Riparovenator lived in a dry Mediterranean habitat in the Wessex Formation, where rivers were home to riparian galleries. Like most spinosaurids, it would have fed on aquatic prey as well as other terrestrial prey in these areas, such as fish, small turtles, young crocodiles, baby dinosaurs, and mammals.

Other dinosaurs from the Wessex Formation of the Isle of Wight the theropods Ceratosuchops, Neovenator, Eotyrannus, Aristosuchus, Thecocoelurus, Calamospondylus, and Ornithodesmus; the ornithopods Iguanodon, Hypsilophodon, and Valdosaurus; the sauropods Ornithopsis, Eucamerotus, and Chondrosteosaurus; and the ankylosaur Polacanthus. Barker and colleagues stated in 2021 that the identification of the two additional spinosaurids from the Wealden Supergroup, Riparovenator and Ceratosuchops, has implications for potential ecological separation within Spinosauridae if these and Baryonyx were contemporary and interacted. They cautioned that it is possible the Upper Weald Clay and Wessex Formations and the spinosaurids known from them were separated in time and distance.
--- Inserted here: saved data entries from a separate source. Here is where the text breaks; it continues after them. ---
import Literature.NumberTheory.Transcendental.RoySmallValueEstimatesNotInProofs
import Literature.NumberTheory.Transcendental.RoySmallValueEstimatesClosestGamPProofs
import Mathlib.Order.ConditionallyCompleteLattice.Basic
import HarnessLib

/-!
# Small value estimates at rational translates (Nguyen–Roy 2016) — proofs, XXVIII: the core of Corollary 16 (from a test-family inequality to `∑ (D^β + log dist)`)

Twenty-eighth proofs file towards `Literature.NumberTheory.Transcendental.nguyenRoy2016_thm_1` (Nguyen–Roy,
IJNT 12 (2016) = arXiv:1412.5163). Everything here is PROVED; no named facts. The proof of
**Corollary 16** (§5):

> "Proposition 2.3 of [R2012] gives `∑_{α ∈ Z_D} log sup{|P(α)| ; P ∈ 𝒞_D} ≤ h_{𝒞_D}(Z_D) − …`.
> For each `P ∈ I_D^{(T)}` with `‖P‖ = 1`, we have `e^{2D^β}P ∈ 𝒞_D`. So … `2D^β + log|I_D^{(T)}|_α
> ≤ log sup{|P(α)| ; P ∈ 𝒞_D}`. Moreover … Proposition 10 gives
> `log dist(α, 𝒮) ≤ T^{3/2} log(c₃) + log |I_D^{(T)}|_α ≤ D^β/2 + log|I_D^{(T)}|_α`. Combining …"

in the elimination-free form the tree supports (seat-B files for [R2012]: the comparison with
`h_𝒞` is replaced by an inequality valid for EVERY family of test forms `R_a ∈ 𝒞_D`, one per point
`a` of `Z_D`, cf. `Roy2013.step2_core`, `RoySmallValueConjugateFamilies`). For a finite set `A` of
algebraic points and a bound `∏_{a ∈ A} |R_a(nv a)| ≤ e^{−B}` for all test families in the body

  `𝒞 = {R ∈ ℂ[X]_D : ‖R‖ ≤ e^Y, |R(γ̲ᵢ)| ≤ e^{−U} (0 ≤ i < T)}`     (`InBody`),

we prove `∑_{a ∈ A} (Y + log dist(a, γ_{ι a})) ≤ −B + #A (log 2 + log c₁₀(L))` with closest
indices `0 ≤ ι a < T` (`sum_log_pdist_le_of_tests`):

* `InIdeal` (`I_D^{(T)}`), `InBody` (`𝒞`), `idealVal D T a = |I_D^{(T)}|_a` (a supremum of
  normalised values `pval P D a / 𝓛(P)`), `pval_le_mul_idealVal`, `exists_near_idealVal`;
* `exists_pdist_le_idealVal` — Proposition 10 at a point: `dist(a, γᵢ) ≤ c₁₀(L) |I_D^{(T)}|_a`;
* `exists_test` — the test `R_a = e^Y P/𝓛(P) ∈ 𝒞` with `|R_a(v)| ≥ e^Y ‖v‖^D |I|_a / 2`;
* **`sum_log_pdist_le_of_tests`**.

## References

* [NguyenRoy2016] N. A. V. Nguyen, D. Roy, IJNT 12 (2016) 1273–1293 = arXiv:1412.5163, §5,
  Corollary 16 and its proof; Proposition 10.
* [Roy2013] D. Roy, Mathematika 59 (2013), Prop. 2.3 (the role of `h_𝒞`).
-/

noncomputable section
It is generally thought that large predators occur with small taxonomic diversity in any area due to ecological demands, yet many Mesozoic assemblages include two or more sympatric theropods that were comparable in size and morphology, and this also appears to have been the case for spinosaurids. Barker and colleagues suggested that high diversity within Spinosauridae in a given area may have been the result of environmental circumstances benefiting their niche. While it has been generally assumed that only identifiable anatomical traits related to resource partitioning allowed for coexistence of large theropods, Barker and colleagues noted that this does not preclude that similar and closely related taxa could coexist and overlap in ecological requirements. Possible niche partitioning could be in time (seasonal or daily), in space (between habitats in the same ecosystems), or depending on conditions, and they could also have been separated by their choice of habitat within their regions (which may have ranged in climate).